From: Frank Leonhardt <freebsd-doc_at_fjl.co.uk>
Date: Mon, 27 Oct 2025 15:15:57 UTC
On 27/10/2025 11:58, Matthias Apitz wrote:
> Hello,
> Since 2017 I own the above server which my company wanted to
> decomissioned. I use it since then as my bakery for FreeBSD CURRENT and
> ports.
>
> The server has two SCSI harddrives, da0 is UFS for /root, /usr etc. and
> da1 is ZFS used for poudriere:
>
> Oct 27 04:55:34 jet kernel: da1: <SEAGATE ST3300656SS HS09> Fixed Direct Access SPC-3 SCSI device
> Oct 27 04:55:34 jet kernel: da1: Serial Number 3QP1NF96
> Oct 27 04:55:34 jet kernel: da1: 300.000MB/s transfers
> Oct 27 04:55:34 jet kernel: da1: Command Queueing enabled
> Oct 27 04:55:34 jet kernel: da1: 286102MB (585937500 512 byte sectors)
>
> Since some time this disk gives fault like the messages below and only a
> power-off reset help. Here are the last two faults on October 25 and 27.
>
> What could I do as tests or map away disk blocks so they will not be
> touch again?
>
> Thanks
>
> 	matthias
>
> /var/log/messages
>
> Oct 25 16:55:37 jet kernel: (da1:mps0:0:4:0): READ(10). CDB: 28 00 1a 99 75 39 00 00 02 00
> Oct 25 16:55:37 jet kernel: (da1:mps0:0:4:0): CAM status: SCSI Status Error
> Oct 25 16:55:37 jet kernel: (da1:mps0:0:4:0): SCSI status: Check Condition
> Oct 25 16:55:37 jet kernel: (da1:mps0:0:4:0): SCSI sense: UNIT ATTENTION asc:29,cd (Vendor Specific ASCQ)

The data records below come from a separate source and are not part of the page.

import Summits.BirchSwinnertonDyer.BirchSwinnertonDyer.Theorems.ManinLocalTwoThreeAdditiveTwoJBound
import Literature.NumberTheory.EllipticCurves.NeronComponentIndexTypeIIIstarProofs
import HarnessLib

/-!
# an's S-an-47 `PotOrdinaryAdditiveShapeTwo` as a theorem: a potentially ORDINARY additive fibre at `2` is `I₄*` with `(f₂, ord₂Δ_min) = (4, 12)`
# or `I₈*` with `(6, 18)`; the types `III*`, `II*` (and `II, III, IV, I₀*, IV*`) at `2` are potentially supersingular

Summit `BirchSwinnertonDyer`, route `ManinLocalTwoThree` (cell bsd-f2-manin), cruxes C2 `ManinOddAtFour` (stmt-BirchSwinnertonDyer-22967) and
C3 (stmt-…-22968).  an g25's support row S-an-47 (MEMO-an §67.11, Sketch-an-g25b :39; census 26 573 + 13 720 / 40 293; mechanism in the memo:
Serre–Tate, `e = 2`, ramified quadratic twist of a good ordinary curve) — here from Tate's algorithm over `ℤ₂` literally:

* §1 (DVR, `2` a uniformiser): on the Step-9 model (`III*`: `a₁ = 2α`, `a₂ = 4p`, `a₃ = 8γ`, `a₄ = 8q`, `q ∈ Rˣ`, `a₆ = 32r`)
  `c₄ = 16((α² + 4p)² − 24(αγ + q))`: `α ∈ Rˣ ⟹ (ord c₄, ord Δ) = (4, 10)`, `2 ∣ α ⟹ 2⁷ ∣ c₄` (and `ord Δ ∈ {12, 14, 15}`); on the Step-10 model
  (`II*`: `a₄ = 16q`, `a₆ = 32r`, `r ∈ Rˣ`): `α ∈ Rˣ ⟹ (4, 11)`, `2 ∣ α ⟹ 2⁸ ∣ c₄` (`ord Δ ∈ {12, 14}`); and `IV* ⟹ ord Δ = 8`
  (`addVal_c₄_Δ_of_kodairaSymbolOfMinimal_eq_IIIstar/IIstar`, `addVal_Δ_toNat_eq_eight_of_kodairaSymbolOfMinimal_eq_IVstar`).
* §2 over `ℚ`: `potSupersingular_of_kodairaSymbolAt_IIIstar_two` (`ord₂ j ∈ {2} ∪ [6, ∞)`), `potSupersingular_of_kodairaSymbolAt_IIstar_two`
  (`ord₂ j ≥ 1`), `ordMinimalDiscriminant_eq_eight_of_kodairaSymbolAt_IVstar_two`; and **`potOrdinaryAdditiveShapeTwo`** (S-an-47 BY VALUE):
  `4 ∣ N`, `j ≠ 0`, `ord₂ j = 0` ⟹ `(ord₂ N, ord₂ Δ_min) ∈ {(4, 12), (6, 18)}` — by the type cases: `II, III, IV, I₀*, IV*` have `ord₂Δ_min ≤ 10 < 12`
  (`…AdditiveTwoJBound`), `III*`, `II*` are potentially supersingular (§2), `Iₙ*` is `…IstarTwoJValuation`'s
  `eq_four_or_eq_eight_of_kodairaSymbolAt_Istar_two_of_padicValRat_j_eq_zero`.  With `…TwoHauptmodul`
  (`ord₂ j = 0 ⟺ K ∈ {0, 12}` on the potentially good locus) this completes E-an-121's dictionary at `2` in valuation form.

HONEST FRAMING: local structure theorems (classification facts: Kraus 1990 / Papadopoulos 1993 Table IV); C2, C3, Manin's conjecture and BSD are not
proved.  No definitions, no named facts, no sorry.  References: [SilvermanATAEC1994] IV.9.4 Steps 8–10, Table 4.1; [Kraus1990]; [Papadopoulos1993] Table IV.
-/

set_option linter.dupNamespace false
set_option autoImplicit false

noncomputable section

open scoped Classical

open WeierstrassCurve IsDedekindDomain IsLocalRing Polynomial
  Literature.NumberTheory.DiophantineGeometry Literature.NumberTheory.DiophantineGeometry.TateAlgorithm
  Literature.NumberTheory.DiophantineGeometry.TateAlgorithm.CharTwo
  Literature.NumberTheory.EllipticCurves Literature.NumberTheory.EllipticCurves.LocalIndex
open IsDiscreteValuationRing hiding maximalIdeal

namespace Summit.BirchSwinnertonDyer.BirchSwinnertonDyer.Theorems.ManinLocalTwoThree

/-! ### §1 Local: `c₄` and `Δ` on the Step-9 / Step-10 models, `2` a uniformiser -/

section DVR

variable {R : Type*} [CommRing R] [IsDomain R] [IsDiscreteValuationRing R]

> Oct 25 16:55:37 jet kernel: (da1:mps0:0:4:0): Info: 0x22c0f7
> Oct 25 16:55:37 jet kernel: (da1:mps0:0:4:0): Field Replaceable Unit: 204
> Oct 25 16:55:37 jet kernel: (da1:mps0:0:4:0): Retrying command (per sense data)

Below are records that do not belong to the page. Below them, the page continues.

/-- **Cheskidov–Friedlander 2009, Theorem 3.3 (energy inequality), proved** (`ν > 0`, force
`f₀ ≥ 0` on the first shell, `c ≠ 0`): for every solution with non-negative datum and all
`0 ≤ s ≤ t`, `|a(t)|² + 2ν∫_s^t‖a(τ)‖²_{H¹}dτ ≤ |a(s)|² + 2∫_s^t (f,a(τ))dτ` (3.2), with
`(f,a(τ)) = f₀a₀(τ)` and the dissipation integral the (finite, by `lintegral_h1NormSq_lt_top`)
lower Lebesgue integral of the `[0,∞]`-valued `H¹` norm, converted to a real number.
[cite: CheskidovFriedlander2009, Thm 3.3 (3.2) p.7] [cite: CheskidovFriedlanderPavlovic2010, Thm 3.3 (3.8) p.5] -/
theorem IsSolution.energy_ineq (ha : IsSolution c ν (force f₀) a) (hc : c ≠ 0) (hν : 0 < ν)
    (hf : 0 ≤ f₀) (h0 : ∀ j, 0 ≤ a j 0) {s t : ℝ} (hs : 0 ≤ s) (hst : s ≤ t) :
    normSq (fun j => a j t) + 2 * ν * (∫⁻ τ in Ioc s t, h1NormSq (fun j => a j τ)).toReal ≤
      normSq (fun j => a j s) + 2 * ∫ τ in s..t, f₀ * a 0 τ := by
  have hle := ha.lintegral_h1NormSq_le hc hν hf h0 hs hst
  have hE := ha.normSq_le hc hν.le hf h0 hs hst
  have hnum : 0 ≤ (normSq (fun j => a j s) + 2 * f₀ * (∫ τ in s..t, a 0 τ)
      - normSq (fun j => a j t)) / (2 * ν) := div_nonneg (by linarith) (by positivity)
  have hreal : (∫⁻ τ in Ioc s t, h1NormSq (fun j => a j τ)).toReal ≤
      (normSq (fun j => a j s) + 2 * f₀ * (∫ τ in s..t, a 0 τ) - normSq (fun j => a j t))
        / (2 * ν) := by
    have := ENNReal.toReal_mono ENNReal.ofReal_ne_top hle
    rwa [ENNReal.toReal_ofReal hnum] at this
  rw [intervalIntegral.integral_const_mul]
  have h2 := mul_le_mul_of_nonneg_left hreal (by positivity : (0 : ℝ) ≤ 2 * ν)
  rw [mul_div_cancel₀ _ (by positivity : (2 : ℝ) * ν ≠ 0)] at h2
  linarith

> Oct 25 16:55:37 jet kernel: (da1:mps0:0:4:0): READ(10). CDB: 28 00 1a 99 75 39 00 00 02 00
> Oct 25 16:55:37 jet kernel: (da1:mps0:0:4:0): CAM status: SCSI Status Error
> Oct 25 16:55:37 jet kernel: (da1:mps0:0:4:0): SCSI status: Check Condition
> Oct 25 16:55:37 jet kernel: (da1:mps0:0:4:0): SCSI sense: NOT READY asc:4,1 (Logical unit is in process of becoming ready)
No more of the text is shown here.